* [WHAT TO PRODUCE] Search term "with": copy each line of the records that contains it.

Records excerpted from a collection:
/-- **THE COMPARISON THEOREM FOR `τ_int`.**  `𝓔 ≤ c 𝓔'` on `A` (`c > 0`), `g ∈ A` with `P > 0` and
both normalised autocorrelation series summable:  `τ'_int(g) + ½ ≤ c · (τ_int(g) + ½)`. -/
theorem tauInt_add_half_le_of_dirichlet_le_mul (hw0 : ∀ x, 0 ≤ w x)
    (hAi : ∀ ⦃f h : X → ℝ⦄, A f → A h → Integrable (fun x => f x * h x * w x) μ)
    (hAc : ∀ ⦃f h : X → ℝ⦄ (c : ℝ), A f → A h → A (fun x => f x + c * h x))
    (hAK : ∀ ⦃f : X → ℝ⦄, A f → A (K f))
    (hlin : ∀ ⦃f h : X → ℝ⦄ (c : ℝ), A f → A h →
      ∀ x, K (fun s => f s + c * h s) x = K f x + c * K h x)
    (hsymm : ∀ ⦃f h : X → ℝ⦄, A f → A h →
      ∫ x, K f x * h x * w x ∂μ = ∫ x, f x * K h x * w x ∂μ)
    (hcontr : ∀ ⦃f : X → ℝ⦄, A f → ∫ x, K f x ^ 2 * w x ∂μ ≤ ∫ x, f x ^ 2 * w x ∂μ)
    (hAK' : ∀ ⦃f : X → ℝ⦄, A f → A (K' f))
    (hlin' : ∀ ⦃f h : X → ℝ⦄ (c : ℝ), A f → A h →
      ∀ x, K' (fun s => f s + c * h s) x = K' f x + c * K' h x)
    (hsymm' : ∀ ⦃f h : X → ℝ⦄, A f → A h →
      ∫ x, K' f x * h x * w x ∂μ = ∫ x, f x * K' h x * w x ∂μ)
    {c : ℝ} (hc : 0 < c)
    (hdom : ∀ ⦃v : X → ℝ⦄, A v →
      (∫ x, v x ^ 2 * w x ∂μ) - ∫ x, v x * K v x * w x ∂μ
        ≤ c * ((∫ x, v x ^ 2 * w x ∂μ) - ∫ x, v x * K' v x * w x ∂μ))
    {g : X → ℝ} (hg : A g) (hP : 0 < ∫ x, g x ^ 2 * w x ∂μ)
    (hs : Summable fun n => (∫ x, g x * (K^[n + 1] g) x * w x ∂μ) / ∫ x, g x ^ 2 * w x ∂μ)
    (hs' : Summable fun n => (∫ x, g x * (K'^[n + 1] g) x * w x ∂μ) / ∫ x, g x ^ 2 * w x ∂μ) :
    tauInt (fun n => (∫ x, g x * (K'^[n] g) x * w x ∂μ) / ∫ x, g x ^ 2 * w x ∂μ) + 1 / 2
      ≤ c * (tauInt (fun n => (∫ x, g x * (K^[n] g) x * w x ∂μ) / ∫ x, g x ^ 2 * w x ∂μ)
        + 1 / 2) := by
  set C : ℕ → ℝ := fun k => ∫ x, g x * (K^[k] g) x * w x ∂μ with hC
  set C' : ℕ → ℝ := fun k => ∫ x, g x * (K'^[k] g) x * w x ∂μ with hC'
  set P := ∫ x, g x ^ 2 * w x ∂μ with hPdef
  have hmain := tsum_le_mul_tsum_of_dirichlet_le_mul hw0 hAi hAc hAK hlin hsymm hcontr hAK' hlin'
    hsymm' hc hdom hg hP hs hs'
  have hsρ : Summable fun k => C k / P := (summable_nat_add_iff 1).1 hs
  have hsρ' : Summable fun k => C' k / P := (summable_nat_add_iff 1).1 hs'
  have hC0 : C 0 = P := by
    simp only [hC, hPdef, Function.iterate_zero, id_eq]
    exact integral_congr_ae (Eventually.of_forall fun x => by ring)
  have hC0' : C' 0 = P := by
    simp only [hC', hPdef, Function.iterate_zero, id_eq]
    exact integral_congr_ae (Eventually.of_forall fun x => by ring)
  have h1 : (∑' k, C k) / P = tauInt (fun n => C n / P) + 1 / 2 := by
    rw [← tsum_div_const, hsρ.tsum_eq_zero_add, hC0, div_self hP.ne']
    simp only [tauInt]
    ring
  have h1' : (∑' k, C' k) / P = tauInt (fun n => C' n / P) + 1 / 2 := by
    rw [← tsum_div_const, hsρ'.tsum_eq_zero_add, hC0', div_self hP.ne']
    simp only [tauInt]
    ring
  rw [← h1, ← h1', mul_div_assoc', div_le_div_iff_of_pos_right hP]
  exact hmain

/-- **PESKUN–TIERNEY FOR `τ_int`** (`c = 1`): `𝓔 ≤ 𝓔'` on `A`, `P > 0`, both series summable ⇒
`τ'_int(g) ≤ τ_int(g)` — the sampler that moves more has the smaller integrated autocorrelation
time, for every observable in the class. -/
theorem tauInt_le_of_dirichlet_le (hw0 : ∀ x, 0 ≤ w x)
    (hAi : ∀ ⦃f h : X → ℝ⦄, A f → A h → Integrable (fun x => f x * h x * w x) μ)
    (hAc : ∀ ⦃f h : X → ℝ⦄ (c : ℝ), A f → A h → A (fun x => f x + c * h x))
    (hAK : ∀ ⦃f : X → ℝ⦄, A f → A (K f))
    (hlin : ∀ ⦃f h : X → ℝ⦄ (c : ℝ), A f → A h →
      ∀ x, K (fun s => f s + c * h s) x = K f x + c * K h x)
    (hsymm : ∀ ⦃f h : X → ℝ⦄, A f → A h →
      ∫ x, K f x * h x * w x ∂μ = ∫ x, f x * K h x * w x ∂μ)
    (hcontr : ∀ ⦃f : X → ℝ⦄, A f → ∫ x, K f x ^ 2 * w x ∂μ ≤ ∫ x, f x ^ 2 * w x ∂μ)
    (hAK' : ∀ ⦃f : X → ℝ⦄, A f → A (K' f))
    (hlin' : ∀ ⦃f h : X → ℝ⦄ (c : ℝ), A f → A h →
      ∀ x, K' (fun s => f s + c * h s) x = K' f x + c * K' h x)
    (hsymm' : ∀ ⦃f h : X → ℝ⦄, A f → A h →
      ∫ x, K' f x * h x * w x ∂μ = ∫ x, f x * K' h x * w x ∂μ)
    (hdom : ∀ ⦃v : X → ℝ⦄, A v →
      (∫ x, v x ^ 2 * w x ∂μ) - ∫ x, v x * K v x * w x ∂μ
        ≤ (∫ x, v x ^ 2 * w x ∂μ) - ∫ x, v x * K' v x * w x ∂μ)
    {g : X → ℝ} (hg : A g) (hP : 0 < ∫ x, g x ^ 2 * w x ∂μ)
    (hs : Summable fun n => (∫ x, g x * (K^[n + 1] g) x * w x ∂μ) / ∫ x, g x ^ 2 * w x ∂μ)
    (hs' : Summable fun n => (∫ x, g x * (K'^[n + 1] g) x * w x ∂μ) / ∫ x, g x ^ 2 * w x ∂μ) :
    tauInt (fun n => (∫ x, g x * (K'^[n] g) x * w x ∂μ) / ∫ x, g x ^ 2 * w x ∂μ)
      ≤ tauInt (fun n => (∫ x, g x * (K^[n] g) x * w x ∂μ) / ∫ x, g x ^ 2 * w x ∂μ) := by
  have h := tauInt_add_half_le_of_dirichlet_le_mul hw0 hAi hAc hAK hlin hsymm hcontr hAK' hlin'
    hsymm' one_pos (fun v hv => by rw [one_mul]; exact hdom hv) hg hP hs hs'
  linarith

* [RESULT FOR THIS EXERCISE]
/-- **THE COMPARISON THEOREM FOR `τ_int`.**  `𝓔 ≤ c 𝓔'` on `A` (`c > 0`), `g ∈ A` with `P > 0` and
  set C : ℕ → ℝ := fun k => ∫ x, g x * (K^[k] g) x * w x ∂μ with hC
  set C' : ℕ → ℝ := fun k => ∫ x, g x * (K'^[k] g) x * w x ∂μ with hC'
  set P := ∫ x, g x ^ 2 * w x ∂μ with hPdef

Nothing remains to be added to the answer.